## [About this exercise]
Word for word, set down every line of the entries below from the line with "have hu0 : u ≠ 0 := hu.ne'" to the line with "both nonzero —", including both, and no other line.

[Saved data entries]
--- START ---

import Literature.Probability.Process.BrownianBridgeToPoint3
import Mathlib.Analysis.SpecialFunctions.Gamma.Basic
import Mathlib.Analysis.SpecialFunctions.Gaussian.GaussianIntegral
import Mathlib.MeasureTheory.Integral.IntegralEqImproper
import Mathlib.Geometry.Euclidean.Inversion.Basic
import HarnessLib

/-!
# The lifetime law of the Brownian bridge-to-a-point in `ℝ³`: normalisation (the Green identity
`∫₀^∞ p_t(x,y) dt = (2π‖x − y‖)⁻¹`) and Kelvin covariance under the unit inversion

Topic `Literature/Probability/Process`; everything here is PROVED (no named fact). It discharges
the normalisation caveat recorded in `BrownianBridgeToPoint3.lean` for the definitions
`hittingTimeLaw` / `brownianBridgeToPointRangeLaw3` (requested for the support statement
`KelvinBridgeCovariance`, item `stmt-CriticalPhenomena-5033`, of the route
`Summit.CriticalPhenomena.Ising3DConformalLimit.Theses.MoebiusRestrictionCurrents`):

* `integral_rpow_neg_three_halves_mul_exp_neg_div` — `∫₀^∞ t^{-3/2} e^{-c/t} dt = c^{-1/2} Γ(1/2)
  = √(π)/√c` for `c > 0` (substitution `t ↦ 1/t`, then the Gamma integral);
* `integral_heatKernel3` — the Green (Newton) kernel of standard Brownian motion in `ℝ³`:
  `∫₀^∞ (2πt)^{-3/2} exp(−‖x − y‖²/2t) dt = (2π‖x − y‖)⁻¹` for `x ≠ y`
  (Port–Stone 1978, Ch. 3; Le Gall 2016, §7);
* `integral_hittingDensity` — the lifetime density `2π‖x − y‖ · p_t(x, y)` integrates to `1`;
* `isProbabilityMeasure_hittingTimeLaw` — hence `hittingTimeLaw x y` is a probability measure for
  `x ≠ y` (and `hittingTimeLaw_self : hittingTimeLaw x x = 0`, the degenerate case);
* `BrownianBridgeToPoint3.heatKernel3_inversion`, `.integral_heatKernel3_inversion`,
  `.hittingDensity_inversion`, `.hittingTimeLaw_inversion` — under the unit inversion
  `ι z = z/‖z‖²` (`x, y ≠ 0`): `p_u(ιx, ιy) = (‖x‖‖y‖)³ p_{(‖x‖‖y‖)²u}(x, y)`,
  `G(ιx, ιy) = ‖x‖‖y‖ G(x, y)` (the `Δ = 1/2` two-point Möbius covariance) and
  `hittingTimeLaw (ιx) (ιy) = (hittingTimeLaw x y).map (· / (‖x‖‖y‖)²)` — the lifetime of the
  bridge-to-a-point transforms by the deterministic factor `(‖x‖‖y‖)⁻²` (the `n = 0` shadow of the
  Kelvin covariance `KelvinBridgeCovariance` of the whole range law, which is NOT proved here).

## References

* S. C. Port, C. J. Stone, *Brownian Motion and Classical Potential Theory*, Academic Press 1978,
  Ch. 3 (the potential kernel of Brownian motion in `ℝ³`). [PortStone1978]
* J.-F. Le Gall, *Brownian Motion, Martingales, and Stochastic Calculus*, GTM 274 (2016), Ch. 7.
  [Legall2016]
-/

noncomputable section

open MeasureTheory Set Real
open scoped NNReal ENNReal

namespace Literature.Probability.Process

/-- **`∫₀^∞ t^{-3/2} e^{-c/t} dt = c^{-1/2} Γ(1/2)`** for `c > 0`, written as
`(1/c)^{1/2} · √π`: substitute `t ↦ t⁻¹` (`integral_comp_rpow_Ioi` with exponent `-1`) and use
the Gamma integral `∫₀^∞ y^{a-1} e^{-cy} dy = (1/c)^a Γ(a)` with `a = 1/2`, `Γ(1/2) = √π`. [folklore] -/
theorem integral_rpow_neg_three_halves_mul_exp_neg_div {c : ℝ} (hc : 0 < c) :
    ∫ t in Ioi (0 : ℝ), t ^ (-(3 : ℝ) / 2) * Real.exp (-c / t)
      = (1 / c) ^ ((1 : ℝ) / 2) * Real.sqrt π := by
  have key := integral_comp_rpow_Ioi
    (fun y : ℝ => y ^ ((1 : ℝ) / 2 - 1) * Real.exp (-(c * y))) (p := (-1 : ℝ)) (by norm_num)
  have hG : ∫ y in Ioi (0 : ℝ), y ^ ((1 : ℝ) / 2 - 1) * Real.exp (-(c * y))
      = (1 / c) ^ ((1 : ℝ) / 2) * Real.Gamma (1 / 2) :=
    integral_rpow_mul_exp_neg_mul_Ioi (by norm_num) hc
  rw [hG, Real.Gamma_one_half_eq] at key
  rw [← key]
  refine setIntegral_congr_fun measurableSet_Ioi fun t ht => ?_
  have ht' : 0 < t := ht
  rw [smul_eq_mul, ← Real.rpow_mul ht'.le, Real.rpow_neg_one, abs_neg, abs_one, one_mul,
    ← mul_assoc, ← Real.rpow_add ht']
  congr 1
  · norm_num
  · rw [neg_div, div_eq_mul_inv]

/-- **The Green identity for standard Brownian motion in `ℝ³`**: the time integral of the
transition density is the Newton kernel, `∫₀^∞ p_t(x, y) dt = (2π‖x − y‖)⁻¹` for `x ≠ y`
(generator `½Δ`). [cite: PortStone1978, Ch. 3 (potential kernel of Brownian motion in ℝ³)] -/
theorem integral_heatKernel3 {x y : E3} (h : x ≠ y) :
    ∫ t in Ioi (0 : ℝ), heatKernel3 t x y = (2 * π * ‖x - y‖)⁻¹ := by
  have hr : 0 < ‖x - y‖ := norm_pos_iff.2 (sub_ne_zero.2 h)
  set r : ℝ := ‖x - y‖ with hrdef
  have hc : 0 < r ^ 2 / 2 := by positivity
  have h2π : (0 : ℝ) ≤ 2 * π := by positivity
  -- rewrite the integrand as `(2π)^{-3/2} · (t^{-3/2} e^{-c/t})` with `c = r²/2`
  have hcongr : ∀ t ∈ Ioi (0 : ℝ), heatKernel3 t x y
      = (2 * π) ^ (-(3 : ℝ) / 2) * (t ^ (-(3 : ℝ) / 2) * Real.exp (-(r ^ 2 / 2) / t)) := by
    intro t ht
    have ht' : 0 < t := ht
    rw [heatKernel3, ← hrdef, Real.mul_rpow h2π ht'.le, mul_assoc]
    congr 3
    field_simp
  rw [setIntegral_congr_fun measurableSet_Ioi hcongr, integral_const_mul,
    integral_rpow_neg_three_halves_mul_exp_neg_div hc]
  -- numerical identity `(2π)^{-3/2} · ((2/r²)^{1/2} · √π) = (2π r)⁻¹`
  have hsq : (1 / (r ^ 2 / 2)) ^ ((1 : ℝ) / 2) = Real.sqrt 2 / r := by
    rw [← Real.sqrt_eq_rpow, show (1 / (r ^ 2 / 2) : ℝ) = 2 / r ^ 2 by field_simp,
      Real.sqrt_div' _ (by positivity), Real.sqrt_sq hr.le]
  have h32 : (2 * π) ^ (-(3 : ℝ) / 2) = ((2 * π) * Real.sqrt (2 * π))⁻¹ := by
    rw [show (-(3 : ℝ) / 2) = -((1 : ℝ) + 1 / 2) by norm_num, Real.rpow_neg h2π,
      Real.rpow_add (by positivity : (0 : ℝ) < 2 * π), Real.rpow_one, ← Real.sqrt_eq_rpow]
  have hsqrt2π : Real.sqrt (2 * π) = Real.sqrt 2 * Real.sqrt π :=
    Real.sqrt_mul (by norm_num) π
  have hs2 : 0 < Real.sqrt 2 := Real.sqrt_pos.2 (by norm_num)
  have hsπ : 0 < Real.sqrt π := Real.sqrt_pos.2 Real.pi_pos
  rw [hsq, h32, hsqrt2π]
  field_simp

/-- **The lifetime density integrates to one**: `∫₀^∞ 2π‖x − y‖ · p_t(x, y) dt = 1` for `x ≠ y`
(the law of the hitting time of `y` by Brownian motion from `x` conditioned to hit `y`).
[cite: PortStone1978, Ch. 3] -/
theorem integral_hittingDensity {x y : E3} (h : x ≠ y) :
    ∫ t in Ioi (0 : ℝ), hittingDensity x y t = 1 := by
  have hr : 0 < ‖x - y‖ := norm_pos_iff.2 (sub_ne_zero.2 h)
  simp only [hittingDensity]
  rw [integral_const_mul, integral_heatKernel3 h]
  field_simp

/-- The lifetime density is integrable on `(0, ∞)` for `x ≠ y`. [folklore] -/
theorem integrableOn_hittingDensity {x y : E3} (h : x ≠ y) :
    IntegrableOn (hittingDensity x y) (Ioi (0 : ℝ)) :=
  integrable_of_integral_eq_one (integral_hittingDensity h)

/-- The total mass of the lifetime law is `1` for `x ≠ y`. [folklore] -/
theorem hittingTimeLaw_univ {x y : E3} (h : x ≠ y) : hittingTimeLaw x y univ = 1 := by
  rw [hittingTimeLaw, withDensity_apply _ MeasurableSet.univ, Measure.restrict_univ,
    ← ofReal_integral_eq_lintegral_ofReal (integrableOn_hittingDensity h)
      ((ae_restrict_iff' measurableSet_Ioi).2 (Filter.Eventually.of_forall fun t ht =>
        hittingDensity_nonneg (le_of_lt ht) x y)),
    integral_hittingDensity h, ENNReal.ofReal_one]

/-- **The lifetime law `hittingTimeLaw x y` is a probability measure** for `x ≠ y` (the Green
identity). [cite: PortStone1978, Ch. 3] -/
theorem isProbabilityMeasure_hittingTimeLaw {x y : E3} (h : x ≠ y) :
    IsProbabilityMeasure (hittingTimeLaw x y) :=
  ⟨hittingTimeLaw_univ h⟩

/-- The degenerate case: for `x = y` the lifetime density vanishes, so `hittingTimeLaw x x = 0`
(consistent with the junk value `brownianBridgeToPointRangeLaw3 x x = 0`). [folklore] -/
@[simp] theorem hittingTimeLaw_self (x : E3) : hittingTimeLaw x x = 0 := by
  have h0 : (fun t : ℝ => ENNReal.ofReal (hittingDensity x x t)) = 0 := by
    funext t
    simp [hittingDensity]
  rw [hittingTimeLaw, h0, withDensity_zero]


/-! ### Kelvin covariance of the heat kernel and of the lifetime law under the unit inversion

For the unit inversion `ι = EuclideanGeometry.inversion 0 1` (`ι z = z/‖z‖²`) and `x, y ≠ 0`:
`‖ιx − ιy‖ = ‖x − y‖/(‖x‖‖y‖)`, hence `p_u(ιx, ιy) = (‖x‖‖y‖)³ · p_{(‖x‖‖y‖)² u}(x, y)` and the
lifetime law from `ιx` to `ιy` is the image of the lifetime law from `x` to `y` under the
deterministic time scaling `t ↦ t/(‖x‖‖y‖)²` — the `n = 0` shadow of the Kelvin covariance of the
bridge-to-a-point (`KelvinBridgeCovariance`). -/

namespace BrownianBridgeToPoint3

open EuclideanGeometry

/-- Distances under the unit inversion: `‖ιx − ιy‖ = ‖x − y‖ / (‖x‖‖y‖)` for `x, y ≠ 0`
(`EuclideanGeometry.dist_inversion_inversion`). [folklore] -/
theorem norm_inversion_sub_inversion {x y : E3} (hx : x ≠ 0) (hy : y ≠ 0) :
    ‖inversion (0 : E3) 1 x - inversion (0 : E3) 1 y‖ = ‖x - y‖ / (‖x‖ * ‖y‖) := by
  have h := dist_inversion_inversion (c := (0 : E3)) hx hy (1 : ℝ)
  rw [dist_eq_norm, dist_eq_norm, dist_eq_norm, dist_eq_norm, sub_zero, sub_zero, one_pow] at h
  rw [h, div_mul_eq_mul_div, one_mul]

/-- Dilation change of variables for the lower Lebesgue integral on `ℝ`:
`∫ G = a · ∫ G(a·s) ds` for `a > 0`. [folklore] -/
theorem lintegral_eq_ofReal_mul_lintegral_comp_mul_left (G : ℝ → ℝ≥0∞) {a : ℝ} (ha : 0 < a) :
    ∫⁻ t, G t = ENNReal.ofReal a * ∫⁻ s, G (a * s) := by
  have h1 : ∫⁻ s, G (a * s) = ∫⁻ t, G t ∂(Measure.map (fun s ↦ a * s) volume) := by
    rw [show (fun s ↦ a * s) = ⇑(Homeomorph.mulLeft₀ a ha.ne').toMeasurableEquiv from rfl,
      lintegral_map_equiv]
    rfl
  rw [h1, Real.map_volume_mul_left ha.ne', lintegral_smul_measure, smul_eq_mul,
    abs_of_pos (inv_pos.2 ha), ← mul_assoc, ← ENNReal.ofReal_mul ha.le,
    mul_inv_cancel₀ ha.ne', ENNReal.ofReal_one, one_mul]

/-- **Kelvin transform of the heat kernel**: `p_u(ιx, ιy) = (‖x‖‖y‖)³ · p_{(‖x‖‖y‖)² u}(x, y)` for
`x, y ≠ 0`, `u > 0`. [folklore] -/
theorem heatKernel3_inversion {x y : E3} (hx : x ≠ 0) (hy : y ≠ 0) {u : ℝ} (hu : 0 < u) :
    heatKernel3 u (inversion (0 : E3) 1 x) (inversion (0 : E3) 1 y)
      = (‖x‖ * ‖y‖) ^ 3 * heatKernel3 ((‖x‖ * ‖y‖) ^ 2 * u) x y := by
  have hxy : 0 < ‖x‖ * ‖y‖ := mul_pos (norm_pos_iff.2 hx) (norm_pos_iff.2 hy)
  set a : ℝ := ‖x‖ * ‖y‖ with ha
  have ha0 : a ≠ 0 := hxy.ne'
  have hu0 : u ≠ 0 := hu.ne'
  simp only [heatKernel3, norm_inversion_sub_inversion hx hy, ← ha]
  have h1 : (2 * π * (a ^ 2 * u)) ^ (-(3 : ℝ) / 2)
      = (a ^ 2) ^ (-(3 : ℝ) / 2) * (2 * π * u) ^ (-(3 : ℝ) / 2) := by
    rw [show 2 * π * (a ^ 2 * u) = a ^ 2 * (2 * π * u) by ring]
    exact Real.mul_rpow (by positivity) (by positivity)
  have h2 : (a ^ 2) ^ (-(3 : ℝ) / 2) = (a ^ 3)⁻¹ := by
    rw [← Real.rpow_two, ← Real.rpow_mul hxy.le,
      show (2 : ℝ) * (-(3 : ℝ) / 2) = -(3 : ℝ) by norm_num, Real.rpow_neg hxy.le,
      show (3 : ℝ) = ((3 : ℕ) : ℝ) by norm_num, Real.rpow_natCast]
  have h3 : -(‖x - y‖ / a) ^ 2 / (2 * u) = -‖x - y‖ ^ 2 / (2 * (a ^ 2 * u)) := by
    rw [div_pow]
    field_simp
  rw [h1, h2, h3]
  field_simp

/-- **Kelvin covariance of the Green (Newton) kernel**: `G(ιx, ιy) = ‖x‖‖y‖ · G(x, y)` with
`G(x, y) = ∫₀^∞ p_t(x, y) dt = (2π‖x − y‖)⁻¹`, for `x ≠ y` both nonzero — the two-point (`Δ = 1/2`)
instance of Möbius covariance. [folklore] -/
theorem integral_heatKernel3_inversion {x y : E3} (hx : x ≠ 0) (hy : y ≠ 0) (h : x ≠ y) :
    ∫ t in Ioi (0 : ℝ), heatKernel3 t (inversion (0 : E3) 1 x) (inversion (0 : E3) 1 y)
      = ‖x‖ * ‖y‖ * ∫ t in Ioi (0 : ℝ), heatKernel3 t x y := by
  have hι : inversion (0 : E3) 1 x ≠ inversion (0 : E3) 1 y := fun hxy =>
    h ((inversion_involutive (0 : E3) one_ne_zero).injective hxy)
  have hx' : 0 < ‖x‖ := norm_pos_iff.2 hx
  have hy' : 0 < ‖y‖ := norm_pos_iff.2 hy
  have hxy : 0 < ‖x - y‖ := norm_pos_iff.2 (sub_ne_zero.2 h)
  rw [integral_heatKernel3 hι, integral_heatKernel3 h, norm_inversion_sub_inversion hx hy]
  field_simp

/-- **Kelvin covariance of the lifetime density**:
`hittingDensity (ιx) (ιy) u = (‖x‖‖y‖)² · hittingDensity x y ((‖x‖‖y‖)² u)` for `x, y ≠ 0`, `u > 0`.
[folklore] -/
theorem hittingDensity_inversion {x y : E3} (hx : x ≠ 0) (hy : y ≠ 0) {u : ℝ} (hu : 0 < u) :
    hittingDensity (inversion (0 : E3) 1 x) (inversion (0 : E3) 1 y) u
      = (‖x‖ * ‖y‖) ^ 2 * hittingDensity x y ((‖x‖ * ‖y‖) ^ 2 * u) := by
  have hx' : 0 < ‖x‖ := norm_pos_iff.2 hx
  have hy' : 0 < ‖y‖ := norm_pos_iff.2 hy
  simp only [hittingDensity]
  rw [heatKernel3_inversion hx hy hu, norm_inversion_sub_inversion hx hy]
  field_simp

/-- **Kelvin covariance of the lifetime law** (the `n = 0` shadow of `KelvinBridgeCovariance`):
for `x, y ≠ 0` the lifetime law of the bridge-to-a-point from `ιx` to `ιy` is the image of the
lifetime law from `x` to `y` under the time scaling `t ↦ t / (‖x‖‖y‖)²`. [folklore] -/
theorem hittingTimeLaw_inversion {x y : E3} (hx : x ≠ 0) (hy : y ≠ 0) :
    hittingTimeLaw (inversion (0 : E3) 1 x) (inversion (0 : E3) 1 y)
      = (hittingTimeLaw x y).map (fun t : ℝ => t / (‖x‖ * ‖y‖) ^ 2) := by
  have hxy : 0 < ‖x‖ * ‖y‖ := mul_pos (norm_pos_iff.2 hx) (norm_pos_iff.2 hy)
  set a : ℝ := ‖x‖ * ‖y‖ with ha
  have ha2 : 0 < a ^ 2 := by positivity
  have hmeas : Measurable fun t : ℝ => t / a ^ 2 := measurable_id.div_const _
  ext s hs
  rw [Measure.map_apply hmeas hs, hittingTimeLaw, hittingTimeLaw, withDensity_apply _ hs,
    withDensity_apply _ (hmeas hs), Measure.restrict_restrict hs,
    Measure.restrict_restrict (hmeas hs), ← lintegral_indicator (hs.inter measurableSet_Ioi),
    ← lintegral_indicator ((hmeas hs).inter measurableSet_Ioi),
    lintegral_eq_ofReal_mul_lintegral_comp_mul_left
      (((fun t : ℝ => t / a ^ 2) ⁻¹' s ∩ Ioi 0).indicator fun t => ENNReal.ofReal
        (hittingDensity x y t)) ha2,
    ← lintegral_const_mul' _ _ ENNReal.ofReal_ne_top]
  congr 1
  funext u
  -- pointwise identity of the two integrands
  have hpre : (a ^ 2 * u ∈ (fun t : ℝ => t / a ^ 2) ⁻¹' s ∩ Ioi 0) ↔ u ∈ s ∩ Ioi 0 := by
    simp only [mem_inter_iff, mem_preimage, mem_Ioi, mul_div_cancel_left₀ u ha2.ne']
    exact and_congr Iff.rfl (mul_pos_iff_of_pos_left ha2)
  by_cases hu : u ∈ s ∩ Ioi 0
  · rw [indicator_of_mem hu, indicator_of_mem (hpre.2 hu),
      hittingDensity_inversion hx hy (show 0 < u from hu.2), ← ha,
      ENNReal.ofReal_mul ha2.le]
  · rw [indicator_of_notMem hu, indicator_of_notMem (fun h => hu (hpre.1 h)), mul_zero]

end BrownianBridgeToPoint3

end Literature.Probability.Process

--- END ---

## [Solution below]
  have hu0 : u ≠ 0 := hu.ne'
  simp only [heatKernel3, norm_inversion_sub_inversion hx hy, ← ha]
  have h1 : (2 * π * (a ^ 2 * u)) ^ (-(3 : ℝ) / 2)
      = (a ^ 2) ^ (-(3 : ℝ) / 2) * (2 * π * u) ^ (-(3 : ℝ) / 2) := by
    rw [show 2 * π * (a ^ 2 * u) = a ^ 2 * (2 * π * u) by ring]
    exact Real.mul_rpow (by positivity) (by positivity)
  have h2 : (a ^ 2) ^ (-(3 : ℝ) / 2) = (a ^ 3)⁻¹ := by
    rw [← Real.rpow_two, ← Real.rpow_mul hxy.le,
      show (2 : ℝ) * (-(3 : ℝ) / 2) = -(3 : ℝ) by norm_num, Real.rpow_neg hxy.le,
      show (3 : ℝ) = ((3 : ℕ) : ℝ) by norm_num, Real.rpow_natCast]
  have h3 : -(‖x - y‖ / a) ^ 2 / (2 * u) = -‖x - y‖ ^ 2 / (2 * (a ^ 2 * u)) := by
    rw [div_pow]
    field_simp
  rw [h1, h2, h3]
  field_simp

/-- **Kelvin covariance of the Green (Newton) kernel**: `G(ιx, ιy) = ‖x‖‖y‖ · G(x, y)` with
`G(x, y) = ∫₀^∞ p_t(x, y) dt = (2π‖x − y‖)⁻¹`, for `x ≠ y` both nonzero — the two-point (`Δ = 1/2`)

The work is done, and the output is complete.